$101+ CWWK X86-P1 fanless SBC and mini PC is powered by Intel N3050, N3160, or N3700 Braswell SoC

In a previous post, we wrote about the CWWK X86-P5, a $219 fanless mini PC powered by the Alder Lake N-series N100 SoC. However, during a recent search on AliExpress, I stumbled upon the CWWK X86-P1 fanless mini PC and SBC. This compact device offers three variants (N3050, N3160, and N3700) with a TDP of only 6W.

It features dual GbE Ethernet, dual USB 3.0, HDMI, and a GPIO header. Additionally, it includes a built-in fan header for improved cooling. It supports Windows 11, Ubuntu 22.04, and networking OS options like pfSense or OpenWrt along with all major x86-based operating systems.

 CWWK X86-P1 Fanless Mini PC with N3050, N3160, and N3700 SoC features dual GbE Ethernet, USB 3.0, HDMI, and GPIO with 6W of power consumption.

CWWK X86-P1 Fanless Mini PC Specification

  • SoC options
    • Intel Celeron N3050 – Dual core Braswell processor @ up to 2.16 GHz with Intel HD Graphics Gen8 – 6W TDP
    • Intel Celeron N3160 – Quad-core Braswell processor @ up to 2.24 GHz with 12EU Intel HD graphics 400 – 4W SDP / 6W TDP)
    • Intel Pentium N3700 – Quad-core Braswell processor @ up to 2.4 GHz with Intel HD Graphics – 6W TDP
  • Memory –  1x DDR3L SODIMM 1.35V, 1333/1600 MHz up to 8GB maximum
  • Storage – mSATA SATA3.0 interface (additional power supply required for SATA3.0 hard disk)
  • Networking – 2x RJ45 ports with Realtek RTL8111H Gigabit Ethernet network controllers
  • Display – HDMI 1.4 interface with audio output support for HD display
  • USB – Dual USB 3.0 ports
  • Misc
    • Power Button
    • 10-pin GPIO (4 in/4 out)
    • CPU FAN (4pin 12V with temperature control)
    • AMI BIOS with support for PXE, WOL, auto-start, and GPIO
  • Power Supply – DC jack
  • Dimensions – 90 x 90mm (board)
  • Chassis – Aluminum alloy material for passive heat dissipation, dust prevention, and zero noise
  • Operating Conditions
    • Working temperature range: -10°C to 70°C
    • Relative humidity- 5% to 90%, non-condensing
  • Color Options – Black, Dark Green, Iron Gray

X86 P1 Development Board Version and Standard Edition

There are two variants of this board – a Standard Edition and a Development Board Edition.
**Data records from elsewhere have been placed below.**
/-! ### A simple root moves holomorphically -/

/-- **A simple root of `P_{x₀}` moves holomorphically** (holomorphic implicit function theorem): if
`z₀` is a root of `P_{x₀}` with `P'_{x₀}(z₀) ≠ 0` and the coefficients are holomorphic on the open
set `U ∋ x₀`, then on an open `W ∋ x₀`, `W ⊆ U`, there is a holomorphic `r` with `r x₀ = z₀`,
`P_x(r x) = 0`, `r x` close to `z₀`, and `r x` is the ONLY root of `P_x` in a fixed disc around `z₀`.
[folklore] -/
theorem exists_local_root {n : ℕ} {a : Fin n → B → ℂ} {U : Set B} (hU : IsOpen U)
    (ha : ∀ k, DifferentiableOn ℂ (a k) U) {x₀ : B} (hx₀ : x₀ ∈ U) {z₀ : ℂ}
    (hroot : (X ^ n + ∑ k : Fin n, C (a k x₀) * X ^ (k : ℕ)).IsRoot z₀)
    (hsimple : (derivative (X ^ n + ∑ k : Fin n, C (a k x₀) * X ^ (k : ℕ))).eval z₀ ≠ 0) :
    ∃ W : Set B, IsOpen W ∧ x₀ ∈ W ∧ W ⊆ U ∧ ∃ ε : ℝ, 0 < ε ∧ ∃ r : B → ℂ,
      DifferentiableOn ℂ r W ∧ r x₀ = z₀ ∧
      (∀ x ∈ W, (X ^ n + ∑ k : Fin n, C (a k x) * X ^ (k : ℕ)).IsRoot (r x) ∧ r x ∈ ball z₀ ε) ∧
      ∀ x ∈ W, ∀ z ∈ ball z₀ ε, (X ^ n + ∑ k : Fin n, C (a k x) * X ^ (k : ℕ)).IsRoot z → z = r x := by
  -- the holomorphic map `g (x, z) = P_x(z)` on `U × ℂ`
  set g : B × ℂ → ℂ := fun p => (X ^ n + ∑ k : Fin n, C (a k p.1) * X ^ (k : ℕ)).eval p.2 with hg
  have hgd : DifferentiableOn ℂ g (U ×ˢ univ) := differentiableOn_eval_family ha
  have hWo : IsOpen (U ×ˢ (univ : Set ℂ)) := hU.prod isOpen_univ
  have hamem : (x₀, z₀) ∈ U ×ˢ (univ : Set ℂ) := ⟨hx₀, mem_univ _⟩
  have hga : g (x₀, z₀) = 0 := hroot
  -- the derivative of `g` at `(x₀, z₀)` in the `z`-direction is `P'_{x₀}(z₀)`
  set c : ℂ := (derivative (X ^ n + ∑ k : Fin n, C (a k x₀) * X ^ (k : ℕ))).eval z₀ with hc
  set L := fderiv ℂ g (x₀, z₀) with hL
  have hgL : HasFDerivAt g L (x₀, z₀) := (hgd.differentiableAt (hWo.mem_nhds hamem)).hasFDerivAt
  have hL0t : ∀ t : ℂ, L (0, t) = c * t := by
    intro t
    have hf : HasDerivAt (fun s : ℂ => ((x₀, z₀ + s) : B × ℂ)) (((0 : B), (1 : ℂ)) : B × ℂ) 0 :=
      (hasDerivAt_const (0 : ℂ) x₀).prodMk ((hasDerivAt_id (0 : ℂ)).const_add z₀)
    have hgL' : HasFDerivAt g L (x₀, z₀ + 0) := by rw [add_zero]; exact hgL
    have h1 : HasDerivAt (fun s : ℂ => g (x₀, z₀ + s)) (L ((0 : B), (1 : ℂ))) 0 := by
      have h := hgL'.comp_hasDerivAt (0 : ℂ) hf
      rwa [Function.comp_def] at h
    have h7 : HasDerivAt (fun t : ℂ => (X ^ n + ∑ k : Fin n, C (a k x₀) * X ^ (k : ℕ)).eval t) c
        (z₀ + 0) := by rw [add_zero]; exact hasDerivAt_eval_family a x₀ z₀
    have h6 : HasDerivAt (fun s : ℂ => g (x₀, z₀ + s)) c 0 := h7.comp_const_add z₀ 0
    have h8 : L (0, 1) = c := h1.unique h6
    have : L (0, t) = L (t • ((0, 1) : B × ℂ)) := by simp
    rw [this, map_smul, h8, smul_eq_mul, mul_comm]
  -- bijectivity of `(L, fst)`
  have hbij : Function.Bijective (L.prod (ContinuousLinearMap.fst ℂ B ℂ)) := by
    constructor
    · rintro ⟨v, t⟩ ⟨v', t'⟩ h
      simp only [ContinuousLinearMap.prod_apply, ContinuousLinearMap.coe_fst', Prod.mk.injEq] at h
      obtain ⟨h1, rfl⟩ := h
      have h2 : L ((v, t) - (v, t')) = 0 := by rw [map_sub, h1, sub_self]
      have h3 : ((v, t) - (v, t') : B × ℂ) = (0, t - t') := by simp
      rw [h3, hL0t] at h2
      have h4 : t - t' = 0 := (mul_eq_zero.1 h2).resolve_left hsimple
      rw [sub_eq_zero.1 h4]
    · rintro ⟨w, v⟩
      refine ⟨(v, (w - L (v, 0)) / c), ?_⟩
      simp only [ContinuousLinearMap.prod_apply, ContinuousLinearMap.coe_fst', Prod.mk.injEq,
        and_true]
      have h1 : ((v, (w - L (v, 0)) / c) : B × ℂ) = (v, 0) + (0, (w - L (v, 0)) / c) := by simp
      rw [h1, map_add, hL0t, mul_div_cancel₀ _ hsimple]
      ring
  -- straightening
  obtain ⟨S, T, Ψ, hSo, haS, hSW, hTo, hΨd, hΦΨ, hΨΦ, -⟩ :=
    SCV.exists_straightening hgd hWo hamem (ContinuousLinearMap.fst ℂ B ℂ) hbij
  simp only [ContinuousLinearMap.coe_fst', Prod.fst_sub] at hΦΨ hΨΦ
  -- the root function
  set W₀ : Set B := {x | ((0 : ℂ), x - x₀) ∈ T} with hW₀
  have hW₀o : IsOpen W₀ := hTo.preimage (by fun_prop)
  have hx₀W₀ : x₀ ∈ W₀ := by
    show ((0 : ℂ), x₀ - x₀) ∈ T
    have := (hΦΨ _ haS).1
    rw [hga] at this
    simpa using this
  set r : B → ℂ := fun x => (Ψ (0, x - x₀)).2 with hr
  have hΨeq : ∀ x ∈ W₀, Ψ (0, x - x₀) = (x, r x) := by
    intro x hx
    have h1 := (hΨΦ _ hx).2
    have h2 : (Ψ (0, x - x₀)).1 = x := by
      have := congrArg Prod.snd h1
      simpa [sub_left_inj] using this
    exact Prod.ext h2 rfl
  have hrootr : ∀ x ∈ W₀, (X ^ n + ∑ k : Fin n, C (a k x) * X ^ (k : ℕ)).IsRoot (r x) := by
    intro x hx
    have h1 := (hΨΦ _ hx).2
    have h2 : g (Ψ (0, x - x₀)) = 0 := by
      have := congrArg Prod.fst h1
      simpa using this
    rw [hΨeq x hx] at h2
    exact h2
  have hrS : ∀ x ∈ W₀, (x, r x) ∈ S := fun x hx => hΨeq x hx ▸ (hΨΦ _ hx).1
  have hrx₀ : r x₀ = z₀ := by
    have h1 := (hΦΨ _ haS).2
    rw [hga, sub_self] at h1
    have h2 := hΨeq x₀ hx₀W₀
    rw [sub_self] at h2
    rw [h2] at h1
    exact (congrArg Prod.snd h1)
  have hrd : DifferentiableOn ℂ r W₀ := by
    have h1 : DifferentiableOn ℂ (fun x : B => ((0 : ℂ), x - x₀)) W₀ := by fun_prop
    exact (hΨd.comp h1 fun x hx => hx).snd
  have hrc : ContinuousOn r W₀ := hrd.continuousOn
  -- a product neighbourhood inside `S`
  obtain ⟨W₁, hW₁, ε, hε, hprod⟩ : ∃ W₁ : Set B, W₁ ∈ 𝓝 x₀ ∧ ∃ ε : ℝ, 0 < ε ∧ W₁ ×ˢ ball z₀ ε ⊆ S := by
    have hS : S ∈ 𝓝 (x₀, z₀) := hSo.mem_nhds haS
    obtain ⟨W₁, hW₁, V₁, hV₁, h⟩ := mem_nhds_prod_iff.1 hS
    obtain ⟨ε, hε, hball⟩ := Metric.mem_nhds_iff.1 hV₁
    exact ⟨W₁, hW₁, ε, hε, (prod_mono le_rfl hball).trans h⟩
  obtain ⟨W₂, hW₂W₁, hW₂o, hx₀W₂⟩ := _root_.mem_nhds_iff.1 hW₁
  set W : Set B := (W₀ ∩ r ⁻¹' ball z₀ ε) ∩ W₂ with hW
  have hWo' : IsOpen (W₀ ∩ r ⁻¹' ball z₀ ε) := hrc.isOpen_inter_preimage hW₀o isOpen_ball
  refine ⟨W, hWo'.inter hW₂o, ⟨⟨hx₀W₀, by simp [hrx₀, hε]⟩, hx₀W₂⟩, ?_, ε, hε, r,
    hrd.mono fun x hx => hx.1.1, hrx₀, fun x hx => ⟨hrootr x hx.1.1, hx.1.2⟩, ?_⟩
  · intro x hx
    exact (hSW (hrS x hx.1.1)).1
  · intro x hx z hz hzr
    have hxz : (x, z) ∈ S := hprod ⟨hW₂W₁ hx.2, hz⟩
    have h1 := (hΦΨ _ hxz).2
    have h2 : g (x, z) = 0 := hzr
    rw [h2] at h1
    have h3 := hΨeq x hx.1.1
    rw [h1] at h3
    exact (congrArg Prod.snd h3)

/-! ### Local holomorphic root systems -/

/-- A root of a separable polynomial is simple: the derivative does not vanish there. [folklore] -/
theorem eval_derivative_ne_zero_of_separable {p : ℂ[X]} (hsep : p.Separable) {z : ℂ}
    (hz : p.IsRoot z) : (derivative p).eval z ≠ 0 := by
  obtain ⟨u, v, h⟩ := hsep
  intro h0
  have h1 := congrArg (eval z) h
  rw [eval_add, eval_mul, eval_mul, hz.eq_zero, h0, eval_one] at h1
  simp at h1

/-- **Local holomorphic root system.** If the coefficients are holomorphic on the open `U ∋ x₀` and
`P_{x₀}` is separable, then on an open `W ∋ x₀`, `W ⊆ U`, there are `n` holomorphic functions `rₗ`,
pairwise distinct at every point, with `P_x = ∏ₗ (Z − rₗ x)` for all `x ∈ W`. [folklore] -/
theorem exists_local_root_system {n : ℕ} {a : Fin n → B → ℂ} {U : Set B} (hU : IsOpen U)
    (ha : ∀ k, DifferentiableOn ℂ (a k) U) {x₀ : B} (hx₀ : x₀ ∈ U)
    (hsep : (X ^ n + ∑ k : Fin n, C (a k x₀) * X ^ (k : ℕ)).Separable) :
    ∃ W : Set B, IsOpen W ∧ x₀ ∈ W ∧ W ⊆ U ∧ ∃ r : Fin n → B → ℂ,
      (∀ l, DifferentiableOn ℂ (r l) W) ∧
      (∀ x ∈ W, Function.Injective fun l => r l x) ∧
      ∀ x ∈ W, (X ^ n + ∑ k : Fin n, C (a k x) * X ^ (k : ℕ)) = ∏ l, (X - C (r l x)) := by
  obtain ⟨z, hz, hprod⟩ := exists_enum_roots a x₀ hsep
  have hzroot : ∀ l, (X ^ n + ∑ k : Fin n, C (a k x₀) * X ^ (k : ℕ)).IsRoot (z l) := by
    intro l
    rw [hprod, IsRoot.def, eval_prod]
    exact Finset.prod_eq_zero (Finset.mem_univ l) (by simp)
  have hsimple : ∀ l, (derivative (X ^ n + ∑ k : Fin n, C (a k x₀) * X ^ (k : ℕ))).eval (z l) ≠ 0 :=
    fun l => eval_derivative_ne_zero_of_separable hsep (hzroot l)
  choose W hWo hx₀W hWU ε hε r hrd hrx₀ hrroot hruniq using
    fun l => exists_local_root hU ha hx₀ (hzroot l) (hsimple l)
  -- the neighbourhood: all `W l`, and the open sets where the `r l` stay pairwise distinct
  set D : Fin n → Fin n → Set B := fun l l' =>
    (W l ∩ W l') ∩ (fun x => r l x - r l' x) ⁻¹' ({0}ᶜ : Set ℂ) with hD
  have hDo : ∀ l l', IsOpen (D l l') := by
    intro l l'
    refine ContinuousOn.isOpen_inter_preimage ?_ ((hWo l).inter (hWo l')) isOpen_compl_singleton
    exact ((hrd l).continuousOn.mono inter_subset_left).sub
      ((hrd l').continuousOn.mono inter_subset_right)
  set W' : Set B := U ∩ ((⋂ l, W l) ∩ ⋂ l, ⋂ l', ⋂ (_ : l ≠ l'), D l l') with hW'
  have hW'o : IsOpen W' := by
    refine hU.inter ((isOpen_iInter_of_finite hWo).inter (isOpen_iInter_of_finite fun l => ?_))
    exact isOpen_iInter_of_finite fun l' => isOpen_iInter_of_finite fun _ => hDo l l'
  have hx₀W' : x₀ ∈ W' := by
    refine ⟨hx₀, mem_iInter.2 hx₀W,
      mem_iInter.2 fun l => mem_iInter.2 fun l' => mem_iInter.2 fun hll' => ?_⟩
    refine ⟨⟨hx₀W l, hx₀W l'⟩, ?_⟩
    show r l x₀ - r l' x₀ ∈ ({0}ᶜ : Set ℂ)
    rw [hrx₀, hrx₀, mem_compl_singleton_iff, sub_ne_zero]
    exact fun h => hll' (hz h)
  have hW'W : ∀ l, W' ⊆ W l := fun l x hx => mem_iInter.1 hx.2.1 l
  have hinj : ∀ x ∈ W', Function.Injective fun l => r l x := by
    intro x hx l l' h
    by_contra hll'
    have hxD : x ∈ D l l' := mem_iInter.1 (mem_iInter.1 (mem_iInter.1 hx.2.2 l) l') hll'
    exact hxD.2 (by simpa [sub_eq_zero] using h)
  refine ⟨W', hW'o, hx₀W', fun x hx => hx.1, r, fun l => (hrd l).mono (hW'W l), hinj, ?_⟩
  intro x hx
  exact eq_prod_of_roots a x (fun l => r l x) (hinj x hx) fun l => (hrroot l x (hW'W l hx)).1

/-! ### The root cover over a simply connected base -/

omit [NormedSpace ℂ B] [FiniteDimensional ℂ B] in
/-- A value among finitely many pointwise distinct continuous functions which is itself continuous
follows one of them near any point: if `f y = r m₀ y`, all `r m` are continuous at `y`, `f` is
continuous at `y` within `s`, and `f x ∈ {r m x | m}` on `s`, then `f = r m₀` near `y` within `s`.
[folklore] -/
theorem eventuallyEq_of_mem_range {ι : Type*} [Fintype ι] {f : B → ℂ} {r : ι → B → ℂ} {s : Set B}
    {y : B} {m₀ : ι} (hf : ContinuousWithinAt f s y) (hr : ∀ m, ContinuousAt (r m) y)
    (hinj : Function.Injective fun m => r m y) (hy : f y = r m₀ y)
    (hmem : ∀ x ∈ s, ∃ m, f x = r m x) : f =ᶠ[𝓝[s] y] r m₀ := by
  -- near `y` within `s`, `f` stays away from the other branches
  have hne : ∀ m, m ≠ m₀ → ∀ᶠ x in 𝓝[s] y, f x ≠ r m x := by
    intro m hm
    have h0 : f y - r m y ≠ 0 := by
      rw [hy, sub_ne_zero]
      exact fun h => hm (hinj h).symm
    have hc : ContinuousWithinAt (fun x => f x - r m x) s y := hf.sub (hr m).continuousWithinAt
    exact (hc.eventually_ne h0).mono fun x hx h => hx (sub_eq_zero.2 h)
  have hall : ∀ᶠ x in 𝓝[s] y, ∀ m, m ≠ m₀ → f x ≠ r m x :=
    ((eventually_all_finite (Set.toFinite {m | m ≠ m₀})).2 fun m hm => hne m hm).mono
      fun x hx m hm => hx m hm
  filter_upwards [hall, self_mem_nhdsWithin] with x hx hxs
  obtain ⟨m, hm⟩ := hmem x hxs
  by_cases hmm : m = m₀
  · rw [hm, hmm]
  · exact absurd hm (hx m hmm)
The Standard Edition comes in a metal case, while the Development Board comes with the heatsink mounted on the top.

The company does not mention any pre-installed operating system coming with this board, but they do state that the board supports FreeNAS, Home Assistant, Debian, CentOS, Ubuntu, Red Hat, Android, Windows, pfSense, OpenWRT, Node-RED, Proxmox, and more. Some of these are not operating systems per se but can be installed through an OS. For example, LibreELEC is a minimal OS based on Kodi.

Although the company provides a fan header for the board, I didn’t find any specific fan for this module. However, in our CWWK X86-P5 post, we saw the company showcasing the fan with that module. Nevertheless, the company provides a complete structural diagram to give you a better idea about the PC.

X86 P1 Dev Board Structure

The CWWK X86-P1 Fanless Mini PC is available for purchase on AliExpress or through the company’s official store. The barebone X86-P1 model with the N3050 processor, without SSD or RAM, is priced at $101.44. The price increases to $181.55 for the N3700 variant equipped with 8GB RAM and a 128GB SSD.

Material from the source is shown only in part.